The waiter brings him three more bowls of food before he sets the last one aside, sighs with satisfaction, and finally looks at you. He says, “Well? Are you paying?”

Expressionlessly, you take out your money pouch.

Ye Baiyi lounges in place until you’re done paying his bill, and only then says, “So? Do you think you’ve bought something from me now? What are you after?”

You don’t greet him, since he didn’t greet you. “What didn’t you say to me last night?”

“There are lots of things I didn’t say last night.” Anger flares up hot in your chest, but before you can react, he scoffs and says, “If you’re never going to get what you’re hoping for from that relationship… why are you still there?”

You aren’t sure whether you’re furious or devastated. You sit there, not responding, not sure what you would even say to him.

After a moment, he adds, “What, are you waiting for him to offer you something he never bothered to offer before? Are you waiting for everything to suddenly change and he’ll give you whatever you’ve hoped for, after all this time?”

Furious. You’re furious. “He had his reasons,” you faintly say, even though you know it barely counts as an excuse.

Ye Baiyi only snorts and stands. “I don’t know why I bother,” is all he says before he turns and leaves.

You sit in place for a moment, frozen, before you return to your senses and rush after him. You catch up to him in an unremarkable, empty side street. He hears you coming, he must, but he doesn’t react at all. You grab him by his lapels and slam him into a wall.

You have a dagger pressed against his stomach, but he looks completely unconcerned. His hand is on your neck. You aren’t sure whether you could kill him before he killed you. You aren’t sure whether it might be best to provoke him into killing you now, so you could die still clinging to the last bit of hope that your yifu truly wants you.

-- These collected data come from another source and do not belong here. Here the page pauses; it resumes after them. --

/-!
# The core points of a mixed base: the clusters of `u`, the extended hull, the blue side and the
canonical base (blind cell PercRepro2, night-4 g19, 2026-08-27; proofs/NIGHT4-G19.md §4)

The mixed analogue of `SwOutCoreKey` (`CoreBase.cluster_coreReal_u`, `extHull_coreReal`,
`blueExt_coreReal`, `coreBaseOf_coreReal`).  At a CORE POINT `q` of the raw cube of a mixed base
(`Core q`: the three coordinates `a = uP = e` of the mixed arm agree — the point is the base with
whole arms flipped, the mixed arm `Ah ∪ {p}` flipped as one), the point is non-leaking
(`not_leakR_of_core`, `not_leakB_of_core`); the red cluster of `u` is the red cluster of `h` when
some u-arm is red, else `u` with `p` when the u–p edges are red (`cluster_mixedReal_u_core`), and
dually (`cluster_blue_mixedReal_u_core`); hence `u` is in the hull of `h` (`u_mem_hull_core`), the
hull of `u` lies in `{h, u, p} ∪ arms` (`hull_u_core_subset`), the extended hull is exactly
`{h, u, p} ∪ arms` (`extHull_core`), the blue side is the union of the blue arms with `p` on the
mixed arm's side (`blueExt_core`), and **the canonical base of every core point is the base**
(`coreBaseOf_core`).  With a region `Us ⊇ {h, u, p} ∪ arms` every core point is of the core kind
(`coreKind_core`).  These are the constancy facts of the KEY of the mixed kind along the core
points of a mixed block (the partition, NIGHT4-G18.md §7).
-/

namespace Summit.Ventures.PercRepro2

namespace BigBlock

open Hull LocRows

For a breath, he waits, his eyebrows raised, watching you. When you don’t move, he rolls his eyes and knocks your hands away. “Your martial arts aren’t completely useless,” he says, as if you still aren’t wondering whether you should kill him. “But if you won’t even bother trying to learn from this ancestor’s experience— The younger generation is truly hopeless.”

With that, he leaves.

You don’t return to the estate until that night. Du Pusa tells you that your yifu still hasn’t come looking for you. At first, you think you manage not to react, but you still see her hide a wince as she watches you.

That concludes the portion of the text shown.